If you have installed graphlan, you can plot the tree with the command:
#!python
python ../strainphlan_src/plot_tree_graphlan.py --ifn_tree output/RAxML_bestTree.s__Bacteroides_caccae.tree.metadata --colorized_metadata subjectID
and obtain the following figure (output/RAxML_bestTree.s__Bacteroides_caccae.tree.metadata.png):
Step 6. If you want to remove the samples with high-probability of containing multiple strains, you can rebuild the tree by removing the multiple strains:
#!python
python ../strainphlan_src/build_tree_single_strain.py --ifn_alignments output/s__Bacteroides_caccae.fasta --nprocs 10 --log_ofn output/build_tree_single_strain.log
python ../strainphlan_src/add_metadata_tree.py --ifn_trees output/RAxML_bestTree.s__Bacteroides_caccae.remove_multiple_strains.tree --ifn_metadatas fastqs/metadata.txt --metadatas subjectID
You will obtain the refined tree "output/RAxML_bestTree.s__Bacteroides_caccae.remove_multiple_strains.tree.metadata". This tree can be found in the folder "output" in this link.
All option details can be viewed by strainphlan.py help:
#!python
python ../strainphlan.py -h
The default setting can be stringent for some cases where you have very few samples left in the phylogenetic tree. You can relax some parameters to add more samples back:
- marker_in_clade: In each sample, the clades with the percentage of present markers less than this threshold are removed. Default "0.8". You can set this parameter to "0.5" to add some more samples.
- sample_in_marker: If the percentage of samples that a marker present in is less than this threhold, that marker is removed. Default "0.8". You can set this parameter to "0.5" to add some more samples.
- N_in_marker: The consensus markers with the percentage of N nucleotides greater than this threshold are removed. Default "0.2". You can set this parameter to "0.5" to add some more samples.
- gap_in_sample: The samples with full sequences concatenated from all markers and having the percentage of gaps greater than this threshold will be removed. Default 0.2. You can set this parameter to "0.5" to add some more samples.

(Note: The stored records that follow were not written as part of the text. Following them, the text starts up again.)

/-- **THE CHARACTER SUPPLY COUNT IN `p`-RANKS.** `A` a discrete `Γ_ℚ`-module of prime order `p` with continuous orbit maps, acted on
through `θ : Γ_ℚ →* 𝔽_pˣ`; `L/ℚ` finite Galois with `p ∤ [L:ℚ]` and `θ(res Γ_L) = 1`; `S` a finite set of places of `ℚ`;
`κ : ι → (Γ_L →* 𝔽_p)` a finite family of characters with open kernels, trivial on the inertia group of every prime of `\bar ℤ_L` above
a place `u` with `u ∩ ℚ ∉ S`, `θ`-isotypic under the outer action of `Γ_ℚ` (`κ_i(θ_γ σ) = κ_i(σ)^{θ γ}`), and INDEPENDENT
(`∏ κ_i^{n_i} = 1 → ∀ i, p ∣ n_i`). THEN **`p^{#ι} ≤ #h1Unramified A S`**: the subgroup `V = ⟨κ_i⟩` has `≥ p^{#ι}` elements (§1), all
admissible (§2), and injects into `h1Unramified A S` by the reverse bridge `natCard_characters_le_natCard_h1Unramified`.
[cite: SerreGaloisCohomology1997, I.§2.6 (b)] [cite: Washington1997, §10.2 (reflection: the Kummer characters of the even radicals)]
[cite: Gras2003, Ch. II §5.4] -/
theorem pow_card_le_natCard_h1Unramified_of_characters (hcard : Nat.card A = p)
    (hcont : ∀ a : A, Continuous fun g : absoluteGaloisGroup ℚ ↦ g • a)
    (θ : absoluteGaloisGroup ℚ →* (ZMod p)ˣ)
    (hθ : ∀ (g : absoluteGaloisGroup ℚ) (a : A), g • a = (((θ g : ZMod p).val : ℕ) : ℤ) • a)
    (hpL : ¬ p ∣ Module.finrank ℚ L) (hrL : ∀ σ : absoluteGaloisGroup L, θ (absGaloisRestrict ℚ L σ) = 1)
    {S : Set (HeightOneSpectrum (𝓞 ℚ))} (hS : S.Finite)
    (κ : ι → (absoluteGaloisGroup L →* Multiplicative (ZMod p)))
    (hopen : ∀ i, IsOpen ((κ i).ker : Set (absoluteGaloisGroup L)))
    (hunr : ∀ i, ∀ u : HeightOneSpectrum (𝓞 L), u.under (𝓞 ℚ) ∉ S →
      ∀ 𝔔 ∈ u.primesAbove, ∀ g ∈ 𝔔.inertia (absoluteGaloisGroup L), κ i g = 1)
    (heq : ∀ i, ∀ (γ : absoluteGaloisGroup ℚ) (σ : absoluteGaloisGroup L),
      κ i (absGaloisOuterConj ℚ L γ σ) = κ i σ ^ ((θ γ : (ZMod p)ˣ) : ZMod p).val)
    (hind : ∀ n : ι → ℕ, ∏ i, κ i ^ n i = 1 → ∀ i, p ∣ n i) :
    p ^ Fintype.card ι ≤ Nat.card ↥(h1Unramified A S) := by
  set V := Subgroup.closure (Set.range κ) with hV
  haveI : Finite V := finite_closure_range κ
  refine (pow_card_le_natCard_closure_range hind).trans
    (natCard_characters_le_natCard_h1Unramified hcard hcont θ hθ hpL hrL hS V ?_ ?_ ?_)
  · intro χ hχ
    obtain ⟨n, -, rfl⟩ := exists_eq_prod_pow_of_mem_closure_range κ hχ
    exact isOpen_ker_prod_pow hopen n
  · intro χ hχ u hu 𝔔 h𝔔 g hg
    obtain ⟨n, -, rfl⟩ := exists_eq_prod_pow_of_mem_closure_range κ hχ
    exact prod_pow_apply_eq_one (fun i => hunr i u hu 𝔔 h𝔔 g hg) n
  · intro χ hχ γ σ
    obtain ⟨n, -, rfl⟩ := exists_eq_prod_pow_of_mem_closure_range κ hχ
    exact prod_pow_apply_eq_pow (fun i => heq i γ σ) n

end Supply

/-! ## §4 On the CM-ramified class: (LA) ∧ an admissible independent family ⟹ `p^{#ι} ≤ #Sel_p`, `p^{#ι−1} ≤ #Ш[p]` -/

section Class

variable (W : WeierstrassCurve ℚ) [W.IsElliptic] [W.IsGloballyMinimal]
variable {p : ℕ} [hp : Fact p.Prime] {ι : Type} [Fintype ι]

/-- **(LA) ⟹ `#R_rel(Φ) ≤ #Sel_p(W/ℚ)` ON THE CM-RAMIFIED CLASS, granted the local Euler characteristic — the QUANTITATIVE form of
w2 g10's `exists_sha_ne_zero_of_forall_exists_adaptedRoot_of_sq_le_of_cmRamified`.** `W/ℚ` globally minimal with CM, `p ≥ 5` ramified
in the CM field, `v ∋ p`, `Φ ≤ W[p]` a stable line of order `p` such that every rational local point `P ∈ W(ℚ_v)` has a `Φ`-adapted `p`-th
root (w6 g4's (LA)); ASSUME `localEulerPoincareCharacteristic ℚ_v`. THEN **`#h1Unramified Φ.Sub S_p ≤ #Sel_p(W/ℚ)`**: the class supplies
`W(ℚ_v)[p] = 0`, `Φ^{D_p} = 0`, the non-cyclotomic homothety, so (LA) ⟹ CO-ALIGNED (`coaligned_of_forall_exists_adaptedRoot`), and the
class supplies `Φ.Quot^{Γ_ℚ} = 0`, `W(ℚ_ℓ)[p] = 0` at the bad `ℓ ≠ p` for `natCard_h1Unramified_le_natCard_selmerGroup_of_coaligned`.
[cite: MilneADT2006, Ch. I §2 Thm. 2.8] [cite: SerreGaloisCohomology1997, I.§2.6 (b) and I.§5.1] [cite: GrossLMS1991, §9] -/
theorem natCard_h1Unramified_le_natCard_selmerGroup_of_forall_exists_adaptedRoot_of_cmRamified
    (hCM : W.HasCM) (hram : CMRamified W p) (h5 : 5 ≤ p)
    {v : HeightOneSpectrum (𝓞 ℚ)} (hpv : ((p : ℕ) : 𝓞 ℚ) ∈ v.asIdeal)
    (hEP : localEulerPoincareCharacteristic (v.adicCompletion ℚ))
    (Φ : StableSubgroup (absoluteGaloisGroup ℚ) (geomTorsion W (p : ℤ))) (hcard : Nat.card Φ.Sub = p)
    (hLA : ∀ P : (W.baseChange (v.adicCompletion ℚ)).toAffine.Point,
      ∃ R : localPoints W (v.adicCompletion ℚ),
        (p : ℤ) • R = Affine.Point.map (W' := W)
          (IsScalarTower.toAlgHom ℚ (v.adicCompletion ℚ) (AlgebraicClosure (v.adicCompletion ℚ))) P ∧
        ∀ σ : absoluteGaloisGroup (v.adicCompletion ℚ), ∃ t ∈ Φ.toAddSubgroup,
          σ • R - R = pointsMap W (v.adicCompletion ℚ) (t : geomPoints W)) :
    Nat.card ↥(h1Unramified Φ.Sub {v' : HeightOneSpectrum (𝓞 ℚ) | ((p : ℕ) : 𝓞 ℚ) ∈ v'.asIdeal}) ≤
      Nat.card (selmerGroup W (p : ℤ)) := by
  have hpr : p.Prime := hp.out
  have hp2 : p ≠ 2 := by omega
  have htors : Nat.card (nsmulAddMonoidHom p :
      (W.baseChange (v.adicCompletion ℚ)).toAffine.Point →+ _).ker = 1 :=
    (W.natCard_ker_nsmul_adicCompletion_eq_one_iff hpv p).2
      (RamifiedSevenEllipticUnits.prime_nsmul_eq_zero_padic_of_hasCM_of_cmRamified W p hCM h5 hram)
  have hSD : ∀ s : Φ.Sub, (∀ g ∈ decomp v, g • s = s) → s = 0 := fun s hs ↦
    LevelDictionaryAlpha.sub_eq_zero_of_forall_inertia_smul_eq_at_p W Φ hCM h5 hram hcard hpv
      (adicCompletionPrime_mem_primesAbove ℚ v) s fun g hg ↦ hs g (by
        have h := Ideal.inertia_le_decompositionSubgroup (absoluteGaloisGroup ℚ) (adicCompletionPrime ℚ v) hg
        rw [decompositionSubgroup_adicCompletionPrime_eq_range] at h
        exact h)
  have hSμ := exists_decomp_homothety_ne_cyclotomic_of_cmRamified W hCM h5 hram Φ hcard hpv
  have hQΓ : ∀ q : Φ.Quot, (∀ g : absoluteGaloisGroup ℚ, g • q = q) → q = 0 := fun q hq ↦
    LevelDictionaryAlpha.quot_eq_zero_of_forall_inertia_smul_eq_at_p W Φ hCM h5 hram hcard hpv
      (adicCompletionPrime_mem_primesAbove ℚ v) q fun g _ ↦ hq g
  have hbad : ∀ v' : HeightOneSpectrum (𝓞 ℚ), ¬ W.HasGoodReductionAt v' → ((p : ℕ) : 𝓞 ℚ) ∉ v'.asIdeal →
      ∀ P : (W.baseChange (v'.adicCompletion ℚ)).toAffine.Point, p • P = 0 → P = 0 :=
    fun v' hg hpv' ↦ LevelDictionaryAlpha.forall_prime_nsmul_eq_zero_adicCompletion_of_bad (K := ℚ) W hCM hram h5 hpv' hg
  refine natCard_h1Unramified_le_natCard_selmerGroup_of_coaligned W p hp2 Φ hQΓ hbad (fun w v' hv' ↦ ?_)
  have hvv : v' = v := Rat.HeightOneSpectrum.primesEquiv.injective (Subtype.ext
    ((LevelDictionary.primesEquiv_eq_of_natCast_mem v' hp.out hv').trans
      (LevelDictionary.primesEquiv_eq_of_natCast_mem v hp.out hpv).symm))
  subst hvv
  exact coaligned_of_forall_exists_adaptedRoot W v' Φ hv' hEP htors hcard hSD hSμ hLA w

- relaxed_parameters: use this option to automatically set the above parameters to add some more samples by accepting some more gaps, Ns, etc. This option is equivalent to set: marker_in_clade=0.5, sample_in_marker=0.5, N_in_marker=0.5, gap_in_sample=0.5. Default "False".
- relaxed_parameters2: use this option to add more samples by accepting some noise. This is equivalent to set marker_in_clade=0.2, sample_in_marker=0.2, N_in_marker=0.8, gap_in_sample=0.8. Default "False".
In the output folder, you can find the following files:
- clade_name.fasta: the alignment file of all metagenomic strains.
- *.marker_pos: this file shows the starting position of each marker in the strains.
- *.info: this file shows the general information like the total length of the concatenated markers (full sequence length), number of used markers, etc.
- *.polymorphic: this file shows the statistics on the polymorphic site, where "sample" is the sample name, "percentage_of_polymorphic_sites" is the percentage of sites that are suspected to be polymorphic, "avg_freq" is the average frequency of the dominant alleles on all polymorphic sites, "avg_coverage" is the average coverage at all polymorphic sites.